**Required action:** Every line of the entries below from the one containing "obtain ⟨e1, e2⟩ := discExt_apply_one h hφ" to the one containing "[if_true] at him ⊢", both ends included, must be written out exactly. No other line belongs in the answer.

**Raw data:**
import Literature.Probability.RandomPlanarGeometry.ChordalBoundary
import Literature.Probability.RandomPlanarGeometry.MarkedDomainCorners
import Literature.Probability.RandomPlanarGeometry.ConformalRectangle
import Literature.Probability.RandomPlanarGeometry.ConformalMapCaratheodoryProofs
import Mathlib.Analysis.SpecialFunctions.Complex.LogDeriv
import HarnessLib

/-!
# Dobrushin domains in the disc picture: where the two boundary arcs go, and the comparison harmonic function

Topic `Literature/Probability/LatticeModels` (conformal-geometry glue for lattice scaling
limits); an instalment (item B4 of the road recorded in `Sweep1Proofs.lean`, module docstring
§2b) of the discharge programme for crit-ising.S18 / Smirnov's Theorem 2.2. The uniqueness step
at the end of §5 of Smirnov 2010 identifies the limit of the FK primitives with the harmonic
measure `Im Φ` through its boundary values `0` on `(ab)` and `1` on `(ba)`; in the tree the
conformal map enters as a chordal uniformizing map `φ : ℍ → D` (`IsChordalUniformizing`), and the
boundary correspondence is Carathéodory's theorem in disc form (proved in the tree:
`JordanDomain.exists_continuousOn_extension_holds`, packaged as `JordanDomain.IsDiscExtension`
in `ChordalBoundary.lean`). This file supplies what the disc picture needs: the disc extension
`Φ` maps `1 ↦ b`, `-1 ↦ a` and one open semicircle into each open boundary arc
(`exists_semicircle_arcs`); the comparison function `ϖ = arg(cayley⁻¹ ·)/π` is the imaginary
part of a holomorphic function on the disc, takes values in `[0,1]` there, and tends to `0` on
the lower and to `1` on the upper open semicircle; and boundary estimates for a function on `D`
transfer to `hD ∘ Φ` on the disc (`discExt_transfer`). Everything is proved.

* `DobrushinArcs.arc_union`, `mem_arc_inter`, `exists_mem_arc_not_mem`; `discExt_apply_one`,
  `discExt_ne_pt`; `semicircle`, `semicircle_eq_image`,
  `isPreconnected_semicircle`, **`exists_semicircle_arcs`**.
* `cayleyInvFun_re`, `cayleyInvFun_re_sign`, `discArgFrac`,
  `discArgFrac_mem_Icc_of_mem_ball`, `discArgFrac_eq_im`, `differentiableOn_log_cayleyInv`,
  `tendsto_discArgFrac_lower`, `tendsto_discArgFrac_upper`; `discExt_mem_carrier`,
  `discExt_transfer`, `exists_discExt`.

## References

* S. Smirnov, Ann. of Math. 172 (2010) 1435–1467, end of §5 — bib key `Smirnov2010`.
* Ch. Pommerenke, *Boundary Behaviour of Conformal Maps* (1992), Thm. 2.6.
-/

noncomputable section

namespace Literature.Probability.LatticeModels

open Set Metric Filter _root_.Topology Complex
open Literature.Probability.RandomPlanarGeometry

/-! ### The two arcs of a Dobrushin domain -/

namespace DobrushinArcs

variable (D : RandomPlanarGeometry.DobrushinDomain)

/-- The two arcs cover the boundary curve. [folklore] -/
theorem arc_union : D.arc 0 ∪ D.arc 1 = frontier D.carrier := by
  have h : (⋃ i, D.arc i) = frontier D.carrier := D.iUnion_arc_holds
  rw [← h]
  ext z
  simp only [mem_union, mem_iUnion]
  constructor
  · rintro (h | h)
    · exact ⟨0, h⟩
    · exact ⟨1, h⟩
  · rintro ⟨i, hi⟩
    fin_cases i
    · exact Or.inl hi
    · exact Or.inr hi

/-- The two arcs meet only at the two marked points `a = pt 0`, `b = pt 1`. [folklore] -/
theorem mem_arc_inter {z : ℂ} (h0 : z ∈ D.arc 0) (h1 : z ∈ D.arc 1) : z = D.pt 0 ∨ z = D.pt 1 := by
  rcases D.mem_arc_inter_arc (i := 0) (k := 1) (by decide) h0 h1 with h | h
  · exact Or.inl h
  · exact Or.inr h

/-- Each open arc is nonempty: some point of `arc i` is off the other arc. [folklore] -/
theorem exists_mem_arc_not_mem (i : Fin 2) : ∃ z ∈ D.arc i, z ∉ D.arc (i + 1) := by
  have ht := D.midpoint_mem_Ioo i
  refine ⟨D.boundary ((D.mark i + D.nextMark i) / 2), ⟨_, ⟨ht.1.le, ht.2.le⟩, rfl⟩, ?_⟩
  exact D.boundary_not_mem_arc (i := i) (j := i + 1) (by fin_cases i <;> decide) ht

end DobrushinArcs

/-! ### The disc extension of a chordal uniformizing map -/

section Disc

variable {D : RandomPlanarGeometry.DobrushinDomain} {φ : ConformalEquiv UpperHalfPlane.upperHalfPlaneSet D.carrier}
  {Φ : ℂ → ℂ}

/-- For a chordal uniformizing map, the disc extension sends `1 ↦ b` and `-1 ↦ a`. [folklore] -/
theorem discExt_apply_one (h : JordanDomain.IsDiscExtension D.toJordanDomain φ Φ) (hφ : D.IsChordalUniformizing φ) :
    Φ 1 = D.pt 1 ∧ Φ (-1) = D.pt 0 := by
  refine ⟨h.apply_one_eq hφ.2, ?_⟩
  have e := h.boundaryExtension_eq (z := 0) (by simp)
  rw [cayleyFun_apply, zero_sub, zero_add, neg_div, div_self Complex.I_ne_zero] at e
  rw [← e]
  exact JordanDomain.boundaryExtension_eq_of_hasBoundaryValue' φ (by simp) hφ.1

/-- Points of the circle other than `±1` are mapped off the marked points. [folklore] -/
theorem discExt_ne_pt (h : JordanDomain.IsDiscExtension D.toJordanDomain φ Φ) (hφ : D.IsChordalUniformizing φ)
    {ζ : ℂ} (hζ : ‖ζ‖ = 1) (h1 : ζ ≠ 1) (h2 : ζ ≠ -1) : Φ ζ ≠ D.pt 0 ∧ Φ ζ ≠ D.pt 1 := by
  obtain ⟨e1, e2⟩ := discExt_apply_one h hφ
  have hζ' : ζ ∈ closedBall (0 : ℂ) 1 := mem_closedBall_zero_iff.2 hζ.le
  constructor
  · rw [← e2]; intro heq
    exact h2 (h.bijOn.injOn hζ' (mem_closedBall_zero_iff.2 (by simp)) heq)
  · rw [← e1]; intro heq
    exact h1 (h.bijOn.injOn hζ' (mem_closedBall_zero_iff.2 (by simp)) heq)

/-- The upper and lower open semicircles. [folklore] -/
def semicircle (s : Bool) : Set ℂ := {ζ | ‖ζ‖ = 1 ∧ if s then 0 < ζ.im else ζ.im < 0}

/-- A unit complex number with nonzero imaginary part is `exp(i·arg)` with `arg ∈ (0, π)` or
`(-π, 0)`. [folklore] -/
theorem semicircle_eq_image (s : Bool) :
    semicircle s = (fun θ : ℝ => Complex.exp (θ * I)) '' (if s then Ioo 0 Real.pi else Ioo (-Real.pi) 0) := by
  ext ζ
  constructor
  · rintro ⟨hn, him⟩
    refine ⟨Complex.arg ζ, ?_, ?_⟩
    · have h1 := Complex.neg_pi_lt_arg ζ
      have h2 := Complex.arg_le_pi ζ
      have h0 : Complex.arg ζ ≠ 0 := fun h0 => by
        have := (Complex.arg_eq_zero_iff.1 h0).2
        split_ifs at him <;> linarith
      have hπ : Complex.arg ζ ≠ Real.pi := fun h0 => by
        have := (Complex.arg_eq_pi_iff.1 h0).2
        split_ifs at him <;> linarith
      cases s
      · simp only [Bool.false_eq_true, if_false] at him ⊢
        have : Complex.arg ζ < 0 := by
          rw [Complex.arg_neg_iff]; exact him
        exact ⟨h1, this⟩
      · simp only [if_true] at him ⊢
        have : 0 ≤ Complex.arg ζ := Complex.arg_nonneg_iff.2 him.le
        exact ⟨lt_of_le_of_ne this (Ne.symm h0), lt_of_le_of_ne h2 hπ⟩
    · have := Complex.norm_mul_exp_arg_mul_I ζ
      rw [hn, Complex.ofReal_one, one_mul] at this
      exact this
  · rintro ⟨θ, hθ, rfl⟩
    refine ⟨by rw [Complex.norm_exp_ofReal_mul_I], ?_⟩
    rw [Complex.exp_ofReal_mul_I_im]
    cases s
    · simp only [Bool.false_eq_true, if_false] at hθ ⊢
      exact Real.sin_neg_of_neg_of_neg_pi_lt hθ.2 hθ.1
    · simp only [if_true] at hθ ⊢
      exact Real.sin_pos_of_pos_of_lt_pi hθ.1 hθ.2

/-- The semicircles are preconnected. [folklore] -/
theorem isPreconnected_semicircle (s : Bool) : IsPreconnected (semicircle s) := by
  rw [semicircle_eq_image]
  refine IsPreconnected.image ?_ _ (by fun_prop)
  split_ifs <;> exact isPreconnected_Ioo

**Your response:**
  obtain ⟨e1, e2⟩ := discExt_apply_one h hφ
  have hζ' : ζ ∈ closedBall (0 : ℂ) 1 := mem_closedBall_zero_iff.2 hζ.le
  constructor
  · rw [← e2]; intro heq
    exact h2 (h.bijOn.injOn hζ' (mem_closedBall_zero_iff.2 (by simp)) heq)
  · rw [← e1]; intro heq
    exact h1 (h.bijOn.injOn hζ' (mem_closedBall_zero_iff.2 (by simp)) heq)

/-- The upper and lower open semicircles. [folklore] -/
def semicircle (s : Bool) : Set ℂ := {ζ | ‖ζ‖ = 1 ∧ if s then 0 < ζ.im else ζ.im < 0}

/-- A unit complex number with nonzero imaginary part is `exp(i·arg)` with `arg ∈ (0, π)` or
`(-π, 0)`. [folklore] -/
theorem semicircle_eq_image (s : Bool) :
    semicircle s = (fun θ : ℝ => Complex.exp (θ * I)) '' (if s then Ioo 0 Real.pi else Ioo (-Real.pi) 0) := by
  ext ζ
  constructor
  · rintro ⟨hn, him⟩
    refine ⟨Complex.arg ζ, ?_, ?_⟩
    · have h1 := Complex.neg_pi_lt_arg ζ
      have h2 := Complex.arg_le_pi ζ
      have h0 : Complex.arg ζ ≠ 0 := fun h0 => by
        have := (Complex.arg_eq_zero_iff.1 h0).2
        split_ifs at him <;> linarith
      have hπ : Complex.arg ζ ≠ Real.pi := fun h0 => by
        have := (Complex.arg_eq_pi_iff.1 h0).2
        split_ifs at him <;> linarith
      cases s
      · simp only [Bool.false_eq_true, if_false] at him ⊢
        have : Complex.arg ζ < 0 := by
          rw [Complex.arg_neg_iff]; exact him
        exact ⟨h1, this⟩
      · simp only [if_true] at him ⊢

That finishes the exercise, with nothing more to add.